Monday, December 18, 2006

Invaders from Mars?

Theories of panspermia have literally been floating around (ha!) for millennia, from the (very) early musings of the ancient Greek philosopher Anaxagoras to the earnest yet wonky hypothesis of Fred Hoyle to the downright loopy advocacy of "directed panspermia" by Richard Hoagland. While the very base idea at the heart of the theory (and note that I use "theory" in the colloquial sense here, rather than the strict scientific sense), actual falsifiable experiments have been hard to come by--the expense, logistics and timeframes involved are prohibitive for any meaningful direct observation.

But there's been some baby steps forward in recent years. Texas State biologist Robert McLean inadvertently found himself in possession of a panspermia experiment following the tragic destruction of the space shuttle Columbia. McLean's results aren't perfect by any means--salvage work of this nature rarely is--but it was significant enough to warrant publication in Icarus earlier this year.

Now comes a report in Mars Today regarding a new paper published in the journal Astrobiology arguing that terrestrial radiation-resistant bacteria are actually transplanted samples of Martian organisms (the full paper downloadable in PDF format here). The paper is fascinating reading--if you have any interest in astrobiology--and the authors present a compelling case. Consider:
Where in our solar system do the radiation doses indicated in the laboratory “training” cycling experiments occur naturally? The challenge is that high radiation dosages necessary for radioresistance training must accumulate during a bacterial lifetime. At present, if radioresistant bacteria are in the active metabolic state, they can survive any observed radiation level on any object of the solar system (including radiation exposure to the unshielded cosmic rays in space) and repair the resultant DNA damage. The only way bacteria could accumulate sublethal doses of radiation exposure is during dormancy. Natural radioresistance training cycles are, therefore, likely to occur in environments where high levels of ionizing radiation are the norm and bacteria experience long periods of dormancy in cold, dry, or cold and dry conditions followed by periods of population re-growth in favorable warm, wet, or warm and wet conditions. Warm periods could be very short because even a couple of days would be enough to re-grow the bacterial population. Based on our laboratory experiments (Fig. 1), we calculated that a minimum of 100 training cycles would be required to increase the radioresistance of ordinary bacteria to the levels observed in radioresistant bacteria.

Earth’s low background radiation makes such “natural” experiments practically impossible. For example, to accumulate a 10–20 kGy radiation dosage, the duration of each dormancy period would need to be several million years, and the total duration of the training process would take more than several hundred million years.

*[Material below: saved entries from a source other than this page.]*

import Summits.BirchSwinnertonDyer.BirchSwinnertonDyer.Theorems.EisensteinPrimesMazurMCOnX1RankZero
import Literature.NumberTheory.EllipticCurves.KuriharaNumber
import Literature.NumberTheory.ModularForms.RademacherPhiCompositionProofs
import HarnessLib

/-!
# Sketch — crux idea `eisenstein-jet-kolyvagin` on `MazurMCOnX1RankZero`
(stmt-BirchSwinnertonDyer-19035; planner seat bsd-eis-idea g13, 2026-08-28)

Typed shadows, over TREE declarations only (`kuriharaNumber`'s ingredients `ratPlusSymbol`,
`ratModP`; `frobeniusTrace`, `ClassX1`, `BSDp`, `IsIsogenous`, `torsionOrder`), of

* the EISENSTEIN-JET objects: scaled Kurihara numbers `δ̃_n(c·[ ]⁺_f) ∈ ℤ/p^k` at type-A jet levels
  `n` (square-free products of primes `ℓ ≡ 1 (p^k)`, `a_ℓ ≡ ℓ + 1 (p)`, good, `≠ p`), their
  `p^k`-truncated valuations, and the level floors `jetFloor ν`;
* the four candidate statements of the card — `EisensteinJetDivisibility` (LAW 1, lower bound with
  jump parameter `j`; `j = 1` is the classical Eisenstein congruence, `j = L` = étale depth is new),
  `EisensteinJetSaturation` (floors attained at levels 1 and 2), `JetExactFormula` (Mazur–Rubin-type
  length formula for the Eisenstein-DIVIDED Kato–Kolyvagin system: `floor₁ − floor_∞ = ord_p #Ш(E₀)[p^∞]`),
  `AnalyticJetLaw` (`floor₁ − floor_∞ = ord_p #Ш_an(E₀)`, a statement about modular symbols only);
* and the kernel-checked plumbing: `JetExactFormula ∧ AnalyticJetLaw ⟹ BSD(E₀,p)`-shape is recorded as
  the Prop `JetBSDpAtEtaleEnd`, and `typeSplit_mazurMCOnX1RankZero` proves the crux BY NAME from
  BSD_p on type-A pairs and BSD_p on type-B pairs via k5-c5's `mazurMCOnX1RankZero_iff_forall_bsdp`.
Nothing is asserted about elliptic curves; no `sorry`. Data: HOME `idea-g13/RESULTS.md` (28 classes).

**v2 (2026-08-28 ≈09:30Z).** Control runs (910e1@3, 858k1@7) REFUTE `JetExactFormula` and
`AnalyticJetLaw` numerically (level 2 drops by one with `Ш_an(E₀) = 1`); both are kept with REFUTED
docstrings as recorded negatives. Added: `CuspidalJetLaw` (LAW 0: the first jet is Mazur's Eisenstein
homomorphism, i.e. `[a/n] − [0]` is an additive function of `n` mod `p^{v₀+L}`), `JetStaircase`
(LAW 2′: level 2 = `v₀ + L − min(1,v₀)`), and `ReduciblePrimitivityCriterion` (the v2 conclusion shape:
divided primitivity ⟹ Mazur MC — crux-strength, named, not claimed). RESULTS.md §v2.

**v3 (≈09:40Z, Finding K7 — DEFLATION).** The level-1 law is the Fricke functional equation in disguise (`kurihara_reflection` and `kuriharaLevelOneFormula_of_fricke : FrickePlusSymmetry f → KuriharaLevelOneFormula f c`, both PROVED; digits 113/113), odd levels are determined by lower ones, and level 2 sits at the natural modulus (`NaturalModulusVanishing`, 34/34): the "Eisenstein jets" carry no arithmetic information beyond `a_ℓ`, `[0]⁺` and the corank-0 signature; LAW 0 is refuted on `v₀ = 0, m_f = 0`. What stands: the K6 parity lemmas, LAW 0 on `m_f ≥ 1` (Mazur type), and the negative knowledge. **v2.1 (≈09:20Z, Finding K6).** The MECHANISM behind LAW 0 / LAW 1's lower bound, over the tree's
`rademacherPhi` / `eisensteinPsi` (Rademacher–Grosswald Ch. 4): the period homomorphism of every
`ℚ`-Eisenstein series is ODD under `c = diag(1,−1)` (`rademacherPhi_conj_neg`, `eisensteinPsi_conj_neg`,
PROVED below, elementary), hence antisymmetric on every cusp-`0` fan modulo the width period
(`EisensteinPsiFanAntisymmetry`, PROVED as `eisensteinPsiFanAntisymmetry_holds` in v3.1; exact on 17 fans numerically) and so INVISIBLE to `+` modular symbols on
fans and annihilated by every Kurihara functional (`log_ℓ` is even and sums to `0` mod `p^k`): the jets of
a type-A class start strictly after its Eisenstein-series shadow — the same vanishing `L(χ,0) = 0`
(`χ` even) that blocks Greenberg–Vatsal's `μ = 0` argument for even kernels. HOME `idea-g13/fals/K6_*`.
-/

set_option linter.dupNamespace false
set_option autoImplicit false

As discovered during the Mars Odyssey mission, environments shared by present-day Earth and Mars include permafrost regions or polar terrains where ground ice accumulates. Though some bacteria are known to fall into a state of dormancy in permafrost, neither ground ice nor permafrost would be stable for long enough periods of time on Earth for dormant populations to accumulate high radiation dosage. Furthermore, some permafrost biota on Earth do not cease metabolic activity even under 20°C (Rivkina et al., 2000), and such biota cannot accumulate any substantial irradiation dosage while metabolically active.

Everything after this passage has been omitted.